Stored items
/-- **Unfolding of the truncated zeta integral over the automorphic quotient** (Godement–Jacquet
(1972), §12, first step of the proof of Thm. 13.8): for `Φ ∈ 𝒮(M_n(𝔸_K))`, `φ, φ' ∈ L²(X)`,
`X = GL_n(𝔸_K) ⧸ A_G GL_n(K)`, an automorphic measure `μ`, a Haar measure `ν` and `Re s ≥ n² + n + 2`,
`Z^{<1}(Φ, s, φ, φ') = c⁻¹ ∫_X conj(φ'(x)) (∫_X K_{F_s^<}(x̃, y) φ(y) dμ(y)) dμ(x)`,
with `F_s^< = gjTruncF`, `K` the kernel `cosetKernel` for the Haar measure `ρ_H = quotientSubgroupHaar`
of `H = A_G · GL_n(K)`, `x̃ = Quotient.out x` and `c = automorphicUnfoldingConstant n K μ ν`
(`AutomorphicKernelL1.integral_mul_integral_mul_comp_smul_eq_inv_mul_integral_cosetKernel` applied to
`F_s^< ∈ L¹(GL_n(𝔸_K))`, `GL_n(𝔸_K)` being unimodular). [cite: GodementJacquet1972, §12] -/
theorem gjZeta_restrict_compl_eq_inv_mul_integral_cosetKernel
    {Φ : Matrix (Fin n) (Fin n) (AdeleRing (𝓞 K) K) → ℂ} (hΦ : Φ ∈ schwartzBruhatAdelicMatrix n K)
    (φ φ' : (AdelicGroupData.gl n K).L2 μ) {s : ℂ} (hs : (n : ℝ) * n + n + 2 ≤ s.re) :
    gjZeta μ (ν.restrict (detAtLeastOne n K)ᶜ) Φ φ φ' s =
      ((((unfoldingConstant (AdelicGroupData.gl n K).quotientSubgroup (quotientSubgroupHaar n K) μ ν : ℝ≥0) : ℝ) : ℂ))⁻¹ *
        ∫ x : (AdelicGroupData.gl n K).Adelic ⧸ (AdelicGroupData.gl n K).quotientSubgroup,
          conj ((φ' : (AdelicGroupData.gl n K).automorphicQuotient → ℂ) x) *
          (∫ y : (AdelicGroupData.gl n K).Adelic ⧸ (AdelicGroupData.gl n K).quotientSubgroup,
              cosetKernel (AdelicGroupData.gl n K).quotientSubgroup (quotientSubgroupHaar n K)
                (gjTruncF n K Φ s) (Quotient.out x) y *
            (φ : (AdelicGroupData.gl n K).automorphicQuotient → ℂ) y ∂μ) ∂μ := by
  haveI : ν.IsInvInvariant := isInvInvariant_of_isHaarMeasure_gl n K ν
  rw [← integral_gjTruncF_mul_glMatrixCoeff μ Φ φ φ' s ν]
  simp_rw [glMatrixCoeff_eq_integral μ φ φ']
  have hc : unfoldingConstant (AdelicGroupData.gl n K).quotientSubgroup (quotientSubgroupHaar n K) μ ν ≠ 0 :=
    (automorphicUnfoldingConstant_pos n K μ ν).ne'
  exact integral_mul_integral_mul_comp_smul_eq_inv_mul_integral_cosetKernel
    (AdelicGroupData.gl n K).quotientSubgroup (quotientSubgroupHaar n K) μ ν hc
    (integrable_gjTruncF hΦ hs ν) (Lp.stronglyMeasurable φ) (Lp.memLp φ)
    ((Lp.memLp φ).integrable one_le_two)
    (Complex.continuous_conj.comp_stronglyMeasurable (Lp.stronglyMeasurable φ')) (memLp_two_conj (Lp.memLp φ'))
/-- **n1011's `Assembly.padicValRat_le_of_kolyvaginProduct_at` with the deep-family nesting binder
restricted to depths `k′ ≥ k`**; statement and proof otherwise verbatim (it calls
`padicValRat_le_of_certificate_of_transport_nested_at`).  (C20) at `p = 3` in Kim's ℕ-currency: the
shallow datum is a `τ`-datum (`D.primes = frobeniusClassPrimes ρ S τ 3^{k+1}`), `ρ_{E,3^{k+1}}` onto,
`n ∈ 𝒩_{k+1}` with the cyclicity flag and `ℓ ∤ N`, ONE system `ψ` of surjective discrete logarithms,
`δ̃^{(j)}_n(ψ) ≠ 0` and `δ̃^{(j)}_d(ψ) = 0` for `1 < d < n`, `d ∣ n`, `t + j ≤ k + 1` ⟹
`∃ q, L(E,1)/Ω(W) = q ∧ ord₃ q ≤ ord₃ #Ш(E)(3) + (j − 1)` (adapted from
`Rank1Residual/GaloisImage/KuriharaLowerBoundThreeOfKolyvaginProductAt.lean`, credit cell b2b-bsdres n1011).
[cite: Kim2022StructureSelmer, Thm. 1.9 (6), §1.2.2 and §1.4.3] [cite: Sakamoto2024, §2 and Thm. 4.4]
[cite: MazurRubin2004, Thm. 3.2.4, Thm. 4.4.1 and App. A (33)] -/
theorem padicValRat_le_of_kolyvaginProduct_nested_at
    (W : WeierstrassCurve ℚ) [W.IsElliptic] [W.IsGloballyMinimal] (t k : ℕ)
    (D : KolyvaginDatum (W.torsionGaloisModule (((3 : ℕ) : ℤ) ^ k * ((3 : ℕ) : ℤ))))
    (v₃ : HeightOneSpectrum (𝓞 ℚ)) (hv₃ : ((3 : ℕ) : 𝓞 ℚ) ∈ v₃.asIdeal)
    -- the row
    (hadd : Addv W 3) (hc3 : ¬ 3 ∣ (W.baseChange ℚ_[3]).localTamagawaNumber ℤ_[3])
    (hsurj : W.HasSurjectiveModNGaloisRep ((3 : ℕ) : ℤ))
    (ht : Nat.card {Q : (W.baseChange ℚ_[3]).toAffine.Point // (3 : ℕ) • Q = 0} = 3 ^ t)
    (hL : W.entireLFunction 1 ≠ 0) [Finite W.toAffine.Point] [Finite W.sha]
    {N : ℕ} [NeZero N] (P : ModularParametrizationData W N) (hcP : ¬ ((3 : ℕ) : ℤ) ∣ P.maninConstant)
    (hper : ∃ u : ℚ, ‖(u : ℚ_[3])‖ = 1 ∧ W.realPeriodRat = u * plusPeriod P.f)
    -- the shallow datum: cyclotomic transverse condition, a generator `g` of `KS₁`, and Sakamoto's
    -- Thm. 4.4 (2) in ORDER form at every level (R1-22 instance)
    (hDT : D.transverse = cyclotomicTransverse _)
    (g : Finset (HeightOneSpectrum (𝓞 ℚ)) →
      galoisCohomology (W.torsionGaloisModule (((3 : ℕ) : ℤ) ^ k * ((3 : ℕ) : ℤ))) 1)
    (hg : g ∈ D.kolyvaginSystems (propagatedSelmerStructure W 3 k))
    (hgen : ∀ κ ∈ D.kolyvaginSystems (propagatedSelmerStructure W 3 k), ∃ a : ℕ, κ = a • g)
    -- the deep inputs, at every depth `k′`
    (D' : ∀ k' : ℕ, KolyvaginDatum (W.torsionGaloisModule (((3 : ℕ) : ℤ) ^ k' * ((3 : ℕ) : ℤ))))
    (hDT' : ∀ k', (D' k').transverse = cyclotomicTransverse _)
    (hPP' : ∀ k', k ≤ k' → (D' k').primes ⊆ D.primes)
    (red : ∀ k' : ℕ, (W.torsionGaloisModule (((3 : ℕ) : ℤ) ^ k' * ((3 : ℕ) : ℤ))).toContRepresentation
      →ⁱL (W.torsionGaloisModule (((3 : ℕ) : ℤ) ^ k * ((3 : ℕ) : ℤ))).toContRepresentation)
    (hred : ∀ k', ∀ x : geomTorsion W (((3 : ℕ) : ℤ) ^ k' * ((3 : ℕ) : ℤ)),
      ((red k' x : geomTorsion W (((3 : ℕ) : ℤ) ^ k * ((3 : ℕ) : ℤ))) : geomPoints W) =
        (((3 : ℕ) : ℤ) ^ (k' - k)) • (x : geomPoints W))
    (hdict : ∀ k', k ≤ k' → KatoKuriharaDictionaryThreeAt₂At W t k k' D (D' k') (red k') v₃ P)
    (g' : ∀ k' : ℕ, Finset (HeightOneSpectrum (𝓞 ℚ)) →
      galoisCohomology (W.torsionGaloisModule (((3 : ℕ) : ℤ) ^ k' * ((3 : ℕ) : ℤ))) 1)
    (hg' : ∀ k', g' k' ∈ (D' k').kolyvaginSystems (propagatedSelmerStructure W 3 k'))
    (hgo' : ∀ k', addOrderOf (g' k') = 3 ^ (k' + 1))
    (hgen' : ∀ k', ∀ κ ∈ (D' k').kolyvaginSystems (propagatedSelmerStructure W 3 k'),
      ∃ a : ℕ, κ = a • g' k')
    (inv' : ∀ k' : ℕ, LocalInvariants ℚ (3 ^ (k' + 1))) (hperf' : ∀ k', (inv' k').IsPerfect)
    (hsum' : ∀ k', (inv' k').SumLocalTermEqZero) (hcompl' : ∀ k', (inv' k').SelmerComplement)
    (hinj' : ∀ k', ∀ v : HeightOneSpectrum (𝓞 ℚ), Injective (inv' k' (Sum.inr v)))
    (hEP : ∀ v : HeightOneSpectrum (𝓞 ℚ), localEulerPoincareCharacteristic (v.adicCompletion ℚ))
    (T : ∀ k' : ℕ, Finset (HeightOneSpectrum (𝓞 ℚ))) (hv₃T : ∀ k', v₃ ∈ T k')
    (hT : ∀ k', ∀ v : HeightOneSpectrum (𝓞 ℚ), v ∉ T k' →
      (((3 ^ (k' + 1) : ℕ) : ℕ) : 𝓞 ℚ) ∉ v.asIdeal ∧
        GaloisRep.IsUnramifiedAt v (W.torsionGaloisModule (((3 : ℕ) : ℤ) ^ k' * ((3 : ℕ) : ℤ))))
    (h𝓕T : ∀ k', (propagatedSelmerStructure W 3 k').IsUnramifiedOutside (finSupport (T k')))
    (h𝓚T : ∀ k', (W.kummerSelmerStructure (((3 : ℕ) : ℤ) ^ k' * ((3 : ℕ) : ℤ))).IsUnramifiedOutside
      (finSupport (T k')))
    (hfinT : ∀ k', Finite (geomTorsion W (((3 : ℕ) : ℤ) ^ k' * ((3 : ℕ) : ℤ))))
    (hfinS : ∀ k', Finite (W.kummerSelmerStructure (((3 : ℕ) : ℤ) ^ k' * ((3 : ℕ) : ℤ))).selmerGroup)
    -- the primes of the data lie off the admissible sets and have Rubin's local shape
    (hPS : ∀ q ∈ D.primes, q ∉ T k) (hPS' : ∀ k', ∀ q ∈ (D' k').primes, q ∉ T k')
    (hUT : ∀ q ∈ D.primes,
      Nat.card (unramifiedSubgroup (GaloisRep.toLocal q
        (W.torsionGaloisModule (((3 : ℕ) : ℤ) ^ k * ((3 : ℕ) : ℤ)))) 1) =
        Nat.card (D.transverse (Sum.inr q)))
    (hUT' : ∀ k', ∀ q ∈ (D' k').primes,
      Nat.card (unramifiedSubgroup (GaloisRep.toLocal q
        (W.torsionGaloisModule (((3 : ℕ) : ℤ) ^ k' * ((3 : ℕ) : ℤ)))) 1) =
        Nat.card ((D' k').transverse (Sum.inr q)))
    -- Sakamoto's Thm. 4.4 (2) in ORDER form at every level, shallow and deep (R1-22 / S24-DEEP)
    (hR22D : ∀ d, D.IsLevel d →
      (Nat.card ((inv' k).dualSelmerStructure _
          (D.atLevel (propagatedSelmerStructure W 3 k) d)).selmerGroup ∣ 3 ^ (k + 1) →
        addOrderOf (g d) * Nat.card ((inv' k).dualSelmerStructure _
          (D.atLevel (propagatedSelmerStructure W 3 k) d)).selmerGroup = 3 ^ (k + 1)) ∧
      (3 ^ (k + 1) ∣ Nat.card ((inv' k).dualSelmerStructure _
          (D.atLevel (propagatedSelmerStructure W 3 k) d)).selmerGroup → g d = 0))
    (hR22' : ∀ k' d, (D' k').IsLevel d →
      (Nat.card ((inv' k').dualSelmerStructure _
          ((D' k').atLevel (propagatedSelmerStructure W 3 k') d)).selmerGroup ∣ 3 ^ (k' + 1) →
        addOrderOf (g' k' d) * Nat.card ((inv' k').dualSelmerStructure _
          ((D' k').atLevel (propagatedSelmerStructure W 3 k') d)).selmerGroup = 3 ^ (k' + 1)) ∧
      (3 ^ (k' + 1) ∣ Nat.card ((inv' k').dualSelmerStructure _
          ((D' k').atLevel (propagatedSelmerStructure W 3 k') d)).selmerGroup → g' k' d = 0))
    -- the shallow datum is a `τ`-datum at level `3^{k+1}`, and `ρ_{E,3^{k+1}}` is onto
    {S : Set (HeightOneSpectrum (𝓞 ℚ))} {τ : absoluteGaloisGroup ℚ}
    (hτμ : τ ∈ rootsOfUnityFixer ℚ (3 ^ (k + 1)))
    (hτq : Nonempty (cokerSubOne (W.torsionGaloisModule (((3 : ℕ) : ℤ) ^ k * ((3 : ℕ) : ℤ))) τ ≃+
      ZMod (3 ^ (k + 1))))
    (hDP : D.primes = frobeniusClassPrimes
      (W.torsionGaloisModule (((3 : ℕ) : ℤ) ^ k * ((3 : ℕ) : ℤ))) S τ (3 ^ (k + 1)))
    (hsurjK : W.HasSurjectiveModNGaloisRep (((3 : ℕ) : ℤ) ^ k * ((3 : ℕ) : ℤ)))
    -- the certificate in Kim's currency
    (n : ℕ) [NeZero n] (hn : Kato.IsKolyvaginProduct W 3 (k + 1) n)
    (hflag : ∀ v : HeightOneSpectrum (𝓞 ℚ), Ideal.absNorm v.asIdeal ∣ n →
      Nat.card (AddSubgroup.torsionBy (W.reductionAt v).toAffine.Point (3 : ℕ)) ≤ 3)
    (hnS : ∀ v : HeightOneSpectrum (𝓞 ℚ), Ideal.absNorm v.asIdeal ∣ n → v ∉ S)
    (hnN : ∀ ℓ ∈ n.primeFactors, ¬ ℓ ∣ N) {j : ℕ} (htj : t + j ≤ k + 1)
    (ψ : (ℓ : ℕ) → (ZMod ℓ)ˣ →* Multiplicative (ZMod (3 ^ j)))
    (hψ : ∀ ℓ ∈ n.primeFactors, Function.Surjective (ψ ℓ))
    (hcert : kuriharaNumber P.f (3 ^ j) n ψ ≠ 0)
    (hv : ∀ d : ℕ, d ∣ n → 1 < d → d < n → ∀ [NeZero d], kuriharaNumber P.f (3 ^ j) d ψ = 0) :
    ∃ q : ℚ, W.entireLFunction 1 / (W.realPeriodRat : ℂ) = (q : ℂ) ∧
      padicValRat 3 q ≤
        (padicValNat 3 (Nat.card (AddCommGroup.primaryComponent W.sha 3)) : ℤ) + ((j - 1 : ℕ) : ℤ) := by
  haveI : Fact (Nat.Prime 3) := ⟨Nat.prime_three⟩
  -- the places of `n` form a level of `D`
  obtain ⟨nF, hsub, hprod, hmem⟩ := FrobShape.exists_level_of_kolyvaginProduct W 3
    (Nat.succ_pos k) hn hflag (((3 : ℕ) : ℤ) ^ k * ((3 : ℕ) : ℤ)) (by push_cast; rw [pow_succ]) hsurjK
    hτμ hτq hnS
  have hlev : D.IsLevel nF := by
    change (↑nF : Set _) ⊆ D.primes
    rw [hDP]
    exact hsub
  have hprime : ∀ q ∈ nF, (Ideal.absNorm q.asIdeal).Prime := fun q hq =>
    Nat.prime_of_mem_primeFactors (hmem q hq)
  have hinj := absNorm_injOn (↑nF : Set (HeightOneSpectrum (𝓞 ℚ)))
  have hn0 : n ≠ 0 := hn.ne_zero
  -- sub-products are divisors of `n`
  have hdvd : ∀ c ⊆ nF, (∏ q ∈ c, Ideal.absNorm q.asIdeal) ∣ n := fun c hc => by
    rw [← hprod]; exact Finset.prod_dvd_prod_of_subset _ _ _ hc
  refine padicValRat_le_of_certificate_of_transport_nested_at W t k D v₃ hv₃ hadd hc3 hsurj ht hL P hcP hper
    hDT g hg hgen D' hDT' hPP' red hred hdict g' hg' hgo' hgen' inv' hperf' hsum' hcompl' hinj' hEP
    T hv₃T hT h𝓕T h𝓚T hfinT hfinS hPS hPS' hUT hUT' hR22D hR22' nF hlev htj ?_ (ψ₀ := ψ) ?_ ?_ ?_
  · -- `N q ∤ N`
    intro q hq
    exact (Nat.Prime.coprime_iff_not_dvd (hprime q hq)).mpr (hnN _ (hmem q hq))
  · exact fun q hq => hψ _ (hmem q hq)
  · -- the certificate at `n = ∏ N q`
    rw [kuriharaNumber_congr_level P.f (3 ^ j) hprod _ inferInstance ψ]
    exact hcert
  · -- the proper non-empty sub-levels: proper divisors `1 < d < n`, any surjective `ψ′`
    intro c hc hne ψ' hψ'
    set d := ∏ q ∈ c, Ideal.absNorm q.asIdeal with hd
    have hd0 : d ≠ 0 := Finset.prod_ne_zero_iff.2 fun q _ => absNorm_ne_zero q
    haveI : NeZero d := ⟨hd0⟩
    have hdn : d ∣ n := hdvd c hc.subset
    have h1d : 1 < d := by
      obtain ⟨q₀, hq₀⟩ := hne
      have hle : Ideal.absNorm q₀.asIdeal ≤ d :=
        Nat.le_of_dvd (Nat.pos_of_ne_zero hd0) (Finset.dvd_prod_of_mem _ hq₀)
      exact lt_of_lt_of_le (hprime q₀ (hc.subset hq₀)).one_lt hle
    have hdlt : d < n := by
      have hsd : (nF \ c).Nonempty := Finset.sdiff_nonempty.mpr hc.not_subset
      obtain ⟨q₁, hq₁⟩ := hsd
      have hsplit := Finset.prod_sdiff (f := fun q => Ideal.absNorm q.asIdeal) hc.subset
      rw [hprod] at hsplit
      have h1 : 1 < ∏ q ∈ nF \ c, Ideal.absNorm q.asIdeal := by
        have hle : Ideal.absNorm q₁.asIdeal ≤ ∏ q ∈ nF \ c, Ideal.absNorm q.asIdeal :=
          Nat.le_of_dvd (Nat.pos_of_ne_zero (Finset.prod_ne_zero_iff.2 fun q _ => absNorm_ne_zero q))
            (Finset.dvd_prod_of_mem _ hq₁)
        exact lt_of_lt_of_le (hprime q₁ (Finset.sdiff_subset hq₁)).one_lt hle
      calc d = 1 * d := (one_mul d).symm
        _ < (∏ q ∈ nF \ c, Ideal.absNorm q.asIdeal) * d := Nat.mul_lt_mul_of_pos_right h1
            (Nat.pos_of_ne_zero hd0)
        _ = n := hsplit
    have hzero : kuriharaNumber P.f (3 ^ j) d ψ = 0 := hv d hdn h1d hdlt
    -- `δ̃_d(ψ′) = u · δ̃_d(ψ)` for a unit `u`
    have hψd : ∀ ℓ ∈ d.primeFactors, Function.Surjective (ψ ℓ) := fun ℓ hℓ =>
      hψ ℓ (Nat.primeFactors_mono hdn hn0 hℓ)
    have hψ'd : ∀ ℓ ∈ d.primeFactors, Function.Surjective (ψ' ℓ) :=
      Shallow.forall_primeFactors_of_forall_mem (fun q : HeightOneSpectrum (𝓞 ℚ) =>
        Ideal.absNorm q.asIdeal) c (fun q hq => hprime q (hc.subset hq)) (hinj.mono hc.subset) hψ'
    obtain ⟨u, hu⟩ := exists_units_kuriharaNumber_eq_mul P.f (3 ^ j) d hψd hψ'd
    change kuriharaNumber P.f (3 ^ j) d ψ' = 0
    rw [hu, hzero, mul_zero]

Exercise aim >> Set down exactly the lines of the data above, beginning with the line that has "frobeniusClassPrimes ρ S" and ending with the line that has "(hg : g ∈ D.kolyvaginSystems", and no others.

Exercise answer >>
shallow datum is a `τ`-datum (`D.primes = frobeniusClassPrimes ρ S τ 3^{k+1}`), `ρ_{E,3^{k+1}}` onto,
`n ∈ 𝒩_{k+1}` with the cyclicity flag and `ℓ ∤ N`, ONE system `ψ` of surjective discrete logarithms,
`δ̃^{(j)}_n(ψ) ≠ 0` and `δ̃^{(j)}_d(ψ) = 0` for `1 < d < n`, `d ∣ n`, `t + j ≤ k + 1` ⟹
`∃ q, L(E,1)/Ω(W) = q ∧ ord₃ q ≤ ord₃ #Ш(E)(3) + (j − 1)` (adapted from
`Rank1Residual/GaloisImage/KuriharaLowerBoundThreeOfKolyvaginProductAt.lean`, credit cell b2b-bsdres n1011).
[cite: Kim2022StructureSelmer, Thm. 1.9 (6), §1.2.2 and §1.4.3] [cite: Sakamoto2024, §2 and Thm. 4.4]
[cite: MazurRubin2004, Thm. 3.2.4, Thm. 4.4.1 and App. A (33)] -/
theorem padicValRat_le_of_kolyvaginProduct_nested_at
    (W : WeierstrassCurve ℚ) [W.IsElliptic] [W.IsGloballyMinimal] (t k : ℕ)
    (D : KolyvaginDatum (W.torsionGaloisModule (((3 : ℕ) : ℤ) ^ k * ((3 : ℕ) : ℤ))))
    (v₃ : HeightOneSpectrum (𝓞 ℚ)) (hv₃ : ((3 : ℕ) : 𝓞 ℚ) ∈ v₃.asIdeal)
    -- the row
    (hadd : Addv W 3) (hc3 : ¬ 3 ∣ (W.baseChange ℚ_[3]).localTamagawaNumber ℤ_[3])
    (hsurj : W.HasSurjectiveModNGaloisRep ((3 : ℕ) : ℤ))
    (ht : Nat.card {Q : (W.baseChange ℚ_[3]).toAffine.Point // (3 : ℕ) • Q = 0} = 3 ^ t)
    (hL : W.entireLFunction 1 ≠ 0) [Finite W.toAffine.Point] [Finite W.sha]
    {N : ℕ} [NeZero N] (P : ModularParametrizationData W N) (hcP : ¬ ((3 : ℕ) : ℤ) ∣ P.maninConstant)
    (hper : ∃ u : ℚ, ‖(u : ℚ_[3])‖ = 1 ∧ W.realPeriodRat = u * plusPeriod P.f)
    -- the shallow datum: cyclotomic transverse condition, a generator `g` of `KS₁`, and Sakamoto's
    -- Thm. 4.4 (2) in ORDER form at every level (R1-22 instance)
    (hDT : D.transverse = cyclotomicTransverse _)
    (g : Finset (HeightOneSpectrum (𝓞 ℚ)) →
      galoisCohomology (W.torsionGaloisModule (((3 : ℕ) : ℤ) ^ k * ((3 : ℕ) : ℤ))) 1)
    (hg : g ∈ D.kolyvaginSystems (propagatedSelmerStructure W 3 k))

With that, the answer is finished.